Marie-Elise Lecoq: The Living Atlases Community
Nicky Nicholson
Curtis Dyreson & Neil Cobb: Symbiota2: Promoting FAIRness in biodiversity databases and developing “Extended Specimen” pathways
This talk discusses data management standards and practices in Symbiota2 from the values stored in a database to values in a knowledge graph. Symbiota2 a biodiversity collection management system that is a rewrite of Symbiota, one of the most popular biodiversity database applications. Symbiota2 is primarily used to store and manage specimen collection data. Data in Symbiota2 is stored and managed by a relational database. Some of the data can be exported formatted to the Darwin Core standard for integration with other datasets. Symbiota2 also provides web services to interact with the data at a more abstract level, documented using the OpenAPI standard. Finally, Symbiota2 produces a knowledge graph using the R2RML standard. An emerging focus will be to accommodate data created as part of the “Extended Specimen” phase of US collection digitization (e.g., genetics, traits, phylogenetics) and integrate specimen-based data with environmental data.

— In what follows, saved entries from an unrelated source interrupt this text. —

/-- **Domination of difference quotients along a curve**: if `‖Dφ‖ ≤ M` everywhere and the curve
`s ↦ γ(s)` is differentiable with speed `≤ V` then `|(φ(γ 0) − φ(γ(−t)))/t| ≤ M V`. [folklore] -/
theorem abs_diffQuot_comp_curve_le {φ : ℝ³ → ℝ} (hφ : Differentiable ℝ φ) {M : ℝ}
    (hM : ∀ y, ‖fderiv ℝ φ y‖ ≤ M) {γ : ℝ → ℝ³} {V : ℝ} (hγ : ∀ s, DifferentiableAt ℝ γ s)
    (hV : ∀ s, ‖deriv γ s‖ ≤ V) {t : ℝ} (ht : t ≠ 0) :
    |(φ (γ 0) - φ (γ (-t))) / t| ≤ M * V := by
  have hM0 : 0 ≤ M := (norm_nonneg _).trans (hM 0)
  -- the composite `k = φ ∘ γ` has `|k'| ≤ M V`
  have hk : ∀ s, HasDerivAt (fun s => φ (γ s)) (fderiv ℝ φ (γ s) (deriv γ s)) s := fun s =>
    (hφ (γ s)).hasFDerivAt.comp_hasDerivAt s (hγ s).hasDerivAt
  have hk' : ∀ s, ‖deriv (fun s => φ (γ s)) s‖ ≤ M * V := fun s => by
    rw [(hk s).deriv]
    exact ((fderiv ℝ φ (γ s)).le_opNorm _).trans (mul_le_mul (hM _) (hV s) (norm_nonneg _) hM0)
  have hmv := Convex.norm_image_sub_le_of_norm_deriv_le (f := fun s => φ (γ s))
    (fun s _ => (hk s).differentiableAt) (fun s _ => hk' s) convex_univ (mem_univ (-t)) (mem_univ 0)
  rw [Real.norm_eq_abs, Real.norm_eq_abs, sub_neg_eq_add, zero_add] at hmv
  rw [abs_div]
  rw [div_le_iff₀ (abs_pos.2 ht)]
  linarith [hmv]

/-! ### Transferring the periodic shift from the function to the test function -/

/-- **Margin**: for a test function `φ` on the cell there is `δ > 0` such that for `|a| < δ` and
`x` in the cell, `φ(x − a e_z) = (periodize φ)(x − a e_z)` — either `x − a e_z` lies in the cell,
or both vanish because `x − a e_z` and its reduction are within `δ` of an end face. [folklore] -/
theorem exists_margin_periodize (hL : 0 < L) {φ : ℝ³ → ℝ} (hφ : IsTestFunctionOn (cylinderCell L) φ) :
    ∃ δ : ℝ, 0 < δ ∧ ∀ a : ℝ, |a| < δ → ∀ x ∈ (cylinderCell L : Set ℝ³),
      φ (x - a • eZ) = periodize L φ (x - a • eZ) := by
  obtain ⟨δ, hδ, hmargin⟩ := exists_axial_margin hφ.hasCompactSupport hφ.tsupport_subset
  refine ⟨δ, hδ, fun a ha x hx => ?_⟩
  have hx2 : x 2 ∈ Ioo 0 L := hx.2
  have hy2 : (x - a • eZ) 2 = x 2 - a := by simp
  by_cases hcell : x - a • eZ ∈ (cylinderCell L : Set ℝ³)
  · rw [periodize_eq_self hL φ hcell]
  · -- `x - a e_z` is not in the cell: its axial coordinate is within `|a| < δ` of a face
    have hr : cylRadius (x - a • eZ) < 1 := by
      rw [sub_eq_add_neg, ← neg_smul, cylRadius_add_smul_eZ]; exact hx.1
    have hz : (x - a • eZ) 2 ∉ Ioo 0 L := fun h => hcell ⟨hr, h⟩
    rw [hy2] at hz
    -- both sides vanish
    have hφ0 : φ (x - a • eZ) = 0 := by
      apply image_eq_zero_of_notMem_tsupport
      intro hmem
      exact hcell (hφ.tsupport_subset hmem)
    have hφ0' : periodize L φ (x - a • eZ) = 0 := by
      simp only [periodize]
      apply image_eq_zero_of_notMem_tsupport
      intro hmem
      have hm := hmargin _ hmem
      rw [axialRed_apply_two, hy2] at hm
      have habs := abs_lt.1 ha
      -- `x 2 - a ∈ (-δ, 0] ∪ [L, L + δ)`; its reduction is in `(L - δ, L) ∪ [0, δ)`
      rcases not_and_or.1 (fun h => hz h) with hle | hge
      · -- `x 2 - a ≤ 0`
        have hle' : x 2 - a ≤ 0 := not_lt.1 hle
        have hgt : -L < x 2 - a := by linarith [hx2.1, habs.2, hδ.le, hmargin _ hmem]
        have hfl : ⌊(x 2 - a) / L⌋ = -1 ∨ x 2 - a = 0 := by
          rcases hle'.lt_or_eq with hlt | heq
          · left
            rw [Int.floor_eq_iff]
            constructor
            · push_cast; rw [le_div_iff₀ hL]; linarith
            · push_cast; rw [div_lt_iff₀ hL]; linarith
          · right; exact heq
        rcases hfl with hfl | hzero
        · rw [hfl] at hm
          push_cast at hm
          linarith [hm.2, habs.1, hx2.1]
        · rw [hzero, zero_div, Int.floor_zero] at hm
          push_cast at hm
          linarith [hm.1]
      · -- `L ≤ x 2 - a`
        have hge' : L ≤ x 2 - a := not_lt.1 hge
        have hlt2 : x 2 - a < 2 * L := by linarith [hx2.2, habs.1, hmargin _ hmem]
        have hfl : ⌊(x 2 - a) / L⌋ = 1 := by
          rw [Int.floor_eq_iff]
          constructor
          · push_cast; rw [le_div_iff₀ hL]; linarith
          · push_cast; rw [div_lt_iff₀ hL]; linarith
        rw [hfl] at hm
        push_cast at hm
        linarith [hm.1, habs.2, hx2.2]
    rw [hφ0, hφ0']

Megan Cromwell: Video Data Solutions: Standard Biological Data Quantification and Data Accessibility with Machine Learning Techniques
Video data are qualitative data that are time consuming to analyze, standardize, and archive in a user friendly manner. Over the last 12 years, the NOAA National Centers for Environmental Data Management has collaborated with the NOAA Office of Ocean Exploration and Research and their partners to systematically work through many of these challenges. We have learned that standard annotations offer a key to finding and reusing these data for scientific analysis. Machine Learning techniques are opening the doorway for annotating these data without the heavy human time commitment typically required. Partners from NOAA, Academia and non-Governmental Organizations (NGOs)have begun developing annotation methodologies through student crowd-sourced projects that will eventually resolve the many challenges associated with biological imagery annotation, for the benefit of data access and reuse.